AIM OF THE EXERCISE: List each line of the data that holds the string "configuration".
*** Opening of WORKING DATA ***
/-!
# Two-spine word model of `U¹¹` — the SEMANTIC BRIDGE at a PARALLEL split node, part 1:
# the summand of `U¹¹(A ∥ B)` at a splitting configuration is a Janus half of `Θ_P(word, word)`

Helper file (`--supports stmt-CriticalPhenomena-4575`), FK sub-lane `prim-bschramm-fk-2` (gen 16); builds on p205010 (kernel theorem,
internal audit signed; external expert review pending).  No named facts, no sorries, standard axioms.

Memo `bschramm/FROM-fk-2-g15-TWO-SPINE.md` §1/§10.11 and blueprint `prim-bschramm-fk-2-g15/BLUEPRINT-U11-LEAN.md` L1/L3.  SETTING: a
PARALLEL split node `N = A ∥ B` — `A` grown from the marked edge `y = y₁y₂` along the spine `psA` into a network between `s` and `t`
(`FK.IsSpine psA {y} y₁ y₂ A s t`), `B` grown from `z = z₁z₂` along `psB` between the same terminals, the two edge sets disjoint with
vertex spans meeting only in `{s, t}` (the side conditions of the parallel constructor of `FK.IsTTSP`).  Per configuration
`γ = X ⊔ Y ⊔ {y}` (`X ⊆ A∖y`, `Y ⊆ B∖z`) the summand of `U¹¹(A ∥ B)` is the `j = true` half of the PARALLEL-top coefficient
`Θ_P(word X, word Y)` of `…TwoSpineDefs` times `q^{expSum X + expSum Y} h(X ∪ Y)` (`psummand_inl`), by the parallel gluing identities
of `…AntipodalGluing` (`apExp_parallel`: the two cross terms `1{s↔t in γ₁ and γ₂}`, `1{s↔t in γ₁ᶜ and γ₂ᶜ}` are exactly the parallel
cluster corrections of `Θ_P`; `reachable_union_parallel`: `∨` at the top) and the one-side row semantics of `…TwoSpineSem`; likewise
`γ = X ⊔ Y ⊔ {z}` (`psummand_inr`).  Part 2 (`…TwoSpinePBridge`) sums up; with the parallel-top rule theorem `dstmt_root_P`
(`…TwoSpineDualRule`) this gives Conjecture U¹¹ at every parallel split node.
[cite: Grimmett2006, §1.4 eq. (1.20) (p. 15); §3.8 (pp. 61–62); §3.9 (p. 63)]
-/

noncomputable section

namespace Summit.CriticalPhenomena.PercolationContinuityZ3.Theorems

namespace FK

namespace TwoSpine

open SimpleGraph Literature.Probability.LatticeModels Literature.Probability.Percolation X2Word
open scoped Classical

variable {V : Type*} [Fintype V]

section Bridge

variable {psA psB : List (SpinePart V)} {A B : Finset (Sym2 V)} {V₁ V₂ : Set V} {y₁ y₂ z₁ z₂ s t : V}

omit [Fintype V] in
/-- **Parallel gluing, terminal connection as an `∨`**: `1{s ↔ t in γ₁ ⊔ γ₂} = c₁ + c₂ - c₁c₂`. [folklore] -/
theorem apConn_union_parallel (h₁ : ∀ e ∈ (↑A : Set (Sym2 V)), ∀ x ∈ e, x ∈ V₁) (h₂ : ∀ e ∈ (↑B : Set (Sym2 V)), ∀ x ∈ e, x ∈ V₂)
    (hS : V₁ ∩ V₂ ⊆ {s, t}) {γ₁ γ₂ : Finset (Sym2 V)} (hγ₁ : γ₁ ⊆ A) (hγ₂ : γ₂ ⊆ B) :
    apConn (γ₁ ∪ γ₂) s t = apConn γ₁ s t + apConn γ₂ s t - apConn γ₁ s t * apConn γ₂ s t := by
  have hc := reachable_union_parallel h₁ h₂ hS hγ₁ hγ₂
  unfold apConn
  by_cases a₁ : (openGraph (↑γ₁ : BondConfig V)).Reachable s t <;>
  by_cases a₂ : (openGraph (↑γ₂ : BondConfig V)).Reachable s t
  · rw [if_pos (hc.2 (Or.inl a₁)), if_pos a₁, if_pos a₂]; ring
  · rw [if_pos (hc.2 (Or.inl a₁)), if_pos a₁, if_neg a₂]; ring
  · rw [if_pos (hc.2 (Or.inr a₂)), if_neg a₁, if_pos a₂]; ring
  · rw [if_neg (fun hh => (hc.1 hh).elim a₁ a₂), if_neg a₁, if_neg a₂]; ring

/-- A joint connection indicator through the product of the two connection indicators. [folklore] -/
theorem ite_and_reachable_eq (γ₁ γ₂ : Finset (Sym2 V)) (a b c d : V) :
    (if (openGraph (↑γ₁ : BondConfig V)).Reachable a b ∧ (openGraph (↑γ₂ : BondConfig V)).Reachable c d then 1 else 0 : ℕ) =
      if apConn γ₁ a b * apConn γ₂ c d = 1 then 1 else 0 := by
  unfold apConn
  by_cases h1 : (openGraph (↑γ₁ : BondConfig V)).Reachable a b <;>
  by_cases h2 : (openGraph (↑γ₂ : BondConfig V)).Reachable c d <;> norm_num [h1, h2]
*** Close of WORKING DATA ***
RESPONSE BELOW:
# the summand of `U¹¹(A ∥ B)` at a splitting configuration is a Janus half of `Θ_P(word, word)`
vertex spans meeting only in `{s, t}` (the side conditions of the parallel constructor of `FK.IsTTSP`).  Per configuration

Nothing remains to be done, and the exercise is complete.